SWEPCO Announces Plans for New Generation

SHREVEPORT, La., May 31, 2006 – American Electric Power’s (NYSE: AEP) Southwestern Electric Power Company (SWEPCO) today announced plans for short-term, mid-term and long-term generation to meet the electricity demands of the company’s customers.

“This is an important step toward addressing the growing electricity needs in this region,” said Michael G. Morris, AEP chairman, president and chief executive officer. “This plan, if approved by the regulatory commissions in the states, means AEP will move forward with approximately $1.4 billion of our planned investments in new generation resources to help us continue to economically meet the electricity needs of this part of the country. It also includes a diverse mix of generation types, including efficient coal-fueled generation, to help reduce long-term, over-reliance on a single fuel for electricity generation.”

AEP has included approximately $1.4 billion for new SWEPCO generation in its previously disclosed capital projections.

To meet SWEPCO’s more immediate power requirements for 2007 to 2009, the company will build up to 480-megawatts of simple-cycle natural-gas combustion turbine (CT) peaking generation in Tontitown, near Fayetteville, Ark., and will sign firm power purchase contracts with third-party suppliers for up to 450 megawatts. No external bids for long-term peaking power were submitted. Power suppliers will be named when contracts are finalized.

To meet additional electricity demand growth through 2010 and beyond, SWEPCO proposes to build a 480-megawatt, combined-cycle natural gas-fired plant at its existing Arsenal Hill Power Plant in Shreveport, La.

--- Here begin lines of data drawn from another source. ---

/-- Shifted points of DIFFERENT layers are `≥ h` apart (`0 ≤ h`). [folklore] -/
theorem le_dist_barlowPos_add_smul_of_ne {a h : ℝ} (hh : 0 ≤ h) (s : ℤ → ℤ) (σ σ' : ℝ)
    {n n' : ℤ} (hn : n ≠ n') (e f e' f' : ℤ) :
    h ≤ dist (barlowPos a h s n e f + σ • barlowOffset a)
      (barlowPos a h s n' e' f' + σ' • barlowOffset a) := by
  have h1 : (1 : ℝ) ≤ ((n : ℝ) - n') ^ 2 := by
    have : (1 : ℤ) ≤ (n - n') ^ 2 := by
      have h0 : n - n' ≠ 0 := sub_ne_zero.2 hn
      nlinarith [Int.one_le_abs h0, sq_abs (n - n')]
    exact_mod_cast this
  have h2 : h ^ 2 ≤ dist (barlowPos a h s n e f + σ • barlowOffset a)
      (barlowPos a h s n' e' f' + σ' • barlowOffset a) ^ 2 := by
    rw [dist_barlowPos_add_smul_sq]
    nlinarith [sq_nonneg (a * ((e - e') + (f - f') / 2 +
        (haggLabel s n - haggLabel s n' + (σ - σ')) / 2)),
      sq_nonneg (a * √3 / 2 * ((f - f') + (haggLabel s n - haggLabel s n' + (σ - σ')) / 3)),
      sq_nonneg h]
  exact (pow_le_pow_iff_left₀ hh dist_nonneg two_ne_zero).1 h2

/-- The integer quadratic form of the hole distance is `≥ 0`: `X² + XY + Y² ± (X + Y) ≥ 0` on `ℤ²`
(`4 (3 m + 1) = 3 (2X + Y + σ)² + (3Y + σ)²` and `3Y + σ ≠ 0`). [folklore] -/
theorem hole_form_nonneg (X Y : ℤ) {σ : ℤ} (hσ : σ = 1 ∨ σ = -1) :
    0 ≤ X ^ 2 + X * Y + Y ^ 2 + σ * (X + Y) := by
  rcases hσ with rfl | rfl
  · nlinarith [sq_nonneg (2 * X + Y + 1), sq_nonneg (3 * Y + 1)]
  · nlinarith [sq_nonneg (2 * X + Y - 1), sq_nonneg (3 * Y - 1)]

/-- **Holes are far from sites**: for box parameters, the hole `p + σ w` (`σ = ±1`) of the layer of
the stacking point `p` is at distance `> 1/4` from every stacking point (`≥ a/√3` within the layer,
`≥ h` across layers). [folklore] -/
theorem quarter_lt_dist_hole {a h : ℝ} (hbox : InBox a h) (s : ℤ → ℤ) {σ : ℤ} (hσ : σ = 1 ∨ σ = -1)
    (n e f n' e' f' : ℤ) :
    1 / 4 < dist (barlowPos a h s n e f + (σ : ℝ) • barlowOffset a) (barlowPos a h s n' e' f') := by
  obtain ⟨ha0, -, hh0, -⟩ := hbox
  have hh : 0 ≤ h := by linarith
  have key : (1 / 4 : ℝ) ^ 2 < dist (barlowPos a h s n e f + (σ : ℝ) • barlowOffset a)
      (barlowPos a h s n' e' f') ^ 2 := by
    by_cases hn : n = n'
    · subst hn
      have h3 : (√3 : ℝ) ^ 2 = 3 := Real.sq_sqrt (by norm_num)
      have hσ2 : (σ : ℝ) ^ 2 = 1 := by rcases hσ with rfl | rfl <;> norm_num
      have hm : (0 : ℝ) ≤ ((e - e') ^ 2 + (e - e') * (f - f') + (f - f') ^ 2 +
          σ * ((e - e') + (f - f')) : ℤ) := by exact_mod_cast hole_form_nonneg (e - e') (f - f') hσ
      have hrepr : dist (barlowPos a h s n e f + (σ : ℝ) • barlowOffset a)
          (barlowPos a h s n e' f') ^ 2 =
          a ^ 2 * ((e - e') ^ 2 + (e - e') * (f - f') + (f - f') ^ 2 +
            σ * ((e - e') + (f - f')) : ℤ) + a ^ 2 / 3 := by
        have h0 := dist_barlowPos_add_smul_sq a h s σ 0 n e f n e' f'
        rw [zero_smul, add_zero] at h0
        rw [h0]
        push_cast
        linear_combination (a ^ 2 / 4 * (((f : ℝ) - f') + (σ : ℝ) / 3) ^ 2) * h3 +
          (a ^ 2 / 3) * hσ2
      rw [hrepr]
      nlinarith [mul_nonneg (sq_nonneg a) hm]
    · have h1 := le_dist_barlowPos_add_smul_of_ne (a := a) hh s (σ : ℝ) 0 hn e f e' f'
      rw [zero_smul, add_zero] at h1
      have h14 : (1 / 4 : ℝ) < h := by linarith
      have : (1 / 4 : ℝ) < dist (barlowPos a h s n e f + (σ : ℝ) • barlowOffset a)
          (barlowPos a h s n' e' f') := lt_of_lt_of_le h14 h1
      exact pow_lt_pow_left₀ this (by norm_num) two_ne_zero
  exact lt_of_pow_lt_pow_left₀ 2 dist_nonneg key

/-! ## The cylinder and the displacement field -/

/-- A cylinder point is within `ρ + (q₂ - q₁) h` of the cylinder base point. [folklore] -/
theorem dist_le_of_inCyl {a h : ℝ} (hh : 0 ≤ h) {s : ℤ → ℤ} {q₁ q₂ i₀ j₀ : ℤ} {ρ : ℝ} (hρ : 0 ≤ ρ)
    {n e f : ℤ} (hc : InCyl a h s q₁ q₂ i₀ j₀ ρ n e f) :
    dist (barlowPos a h s n e f) (barlowPos a h s q₁ i₀ j₀) ≤ ρ + ((q₂ : ℝ) - q₁) * h := by
  obtain ⟨h1, h2, h3⟩ := hc
  have hsq : dist (barlowPos a h s n e f) (barlowPos a h s q₁ i₀ j₀) ^ 2 =
      latSq (barlowPos a h s n e f) (barlowPos a h s q₁ i₀ j₀) + (((n : ℝ) - q₁) * h) ^ 2 := by
    rw [EuclideanSpace.dist_sq_eq, Fin.sum_univ_three, Real.dist_eq, Real.dist_eq, Real.dist_eq,
      sq_abs, sq_abs, sq_abs, latSq, barlowPos_apply_two, barlowPos_apply_two]
    ring
  have hq1 : (0 : ℝ) ≤ (n : ℝ) - q₁ := by
    have : (q₁ : ℝ) < n := by exact_mod_cast h1
    linarith
  have hq2 : (n : ℝ) - q₁ ≤ (q₂ : ℝ) - q₁ := by
    have : (n : ℝ) < q₂ := by exact_mod_cast h2
    linarith
  have hK : 0 ≤ ((q₂ : ℝ) - q₁) * h := mul_nonneg (hq1.trans hq2) hh
  have hle : dist (barlowPos a h s n e f) (barlowPos a h s q₁ i₀ j₀) ^ 2 ≤
      (ρ + ((q₂ : ℝ) - q₁) * h) ^ 2 := by
    rw [hsq]
    have : (((n : ℝ) - q₁) * h) ^ 2 ≤ (((q₂ : ℝ) - q₁) * h) ^ 2 :=
      pow_le_pow_left₀ (mul_nonneg hq1 hh) (mul_le_mul_of_nonneg_right hq2 hh) 2
    nlinarith [mul_nonneg hρ hK]
  exact (pow_le_pow_iff_left₀ dist_nonneg (add_nonneg hρ hK) two_ne_zero).1 hle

“Rapid growth throughout SWEPCO’s service territory, especially in northwest Arkansas, and the need to increase generating capacity in a relatively short amount of time to meet that demand, means we need to build additional peaking and combined-cycle natural gas plants,” said Nick Akins, president and chief operating officer of SWEPCO. “While these facilities will use natural gas, it’s important to note that natural gas will continue to be only 15 percent of our fuel mix.”

SWEPCO proposes to build a new base load coal- or lignite-fueled plant by 2011 to meet the longer-term generation needs of its customers.

“We believe that a coal- or lignite-fueled plant is the best choice for new base load generation to economically fuel the future growth of the economies in our region, allow us to remain a low-cost provider, and prevent over-reliance on natural gas for electricity generation as domestic national gas supplies are diminishing,” Akins said.

Two potential sites are being considered for the new coal- or lignite-fueled plant: the company’s Henry W. Pirkey Power Plant in Hallsville, Texas, and a site near Fulton in Hempstead County, Ark., near Texarkana.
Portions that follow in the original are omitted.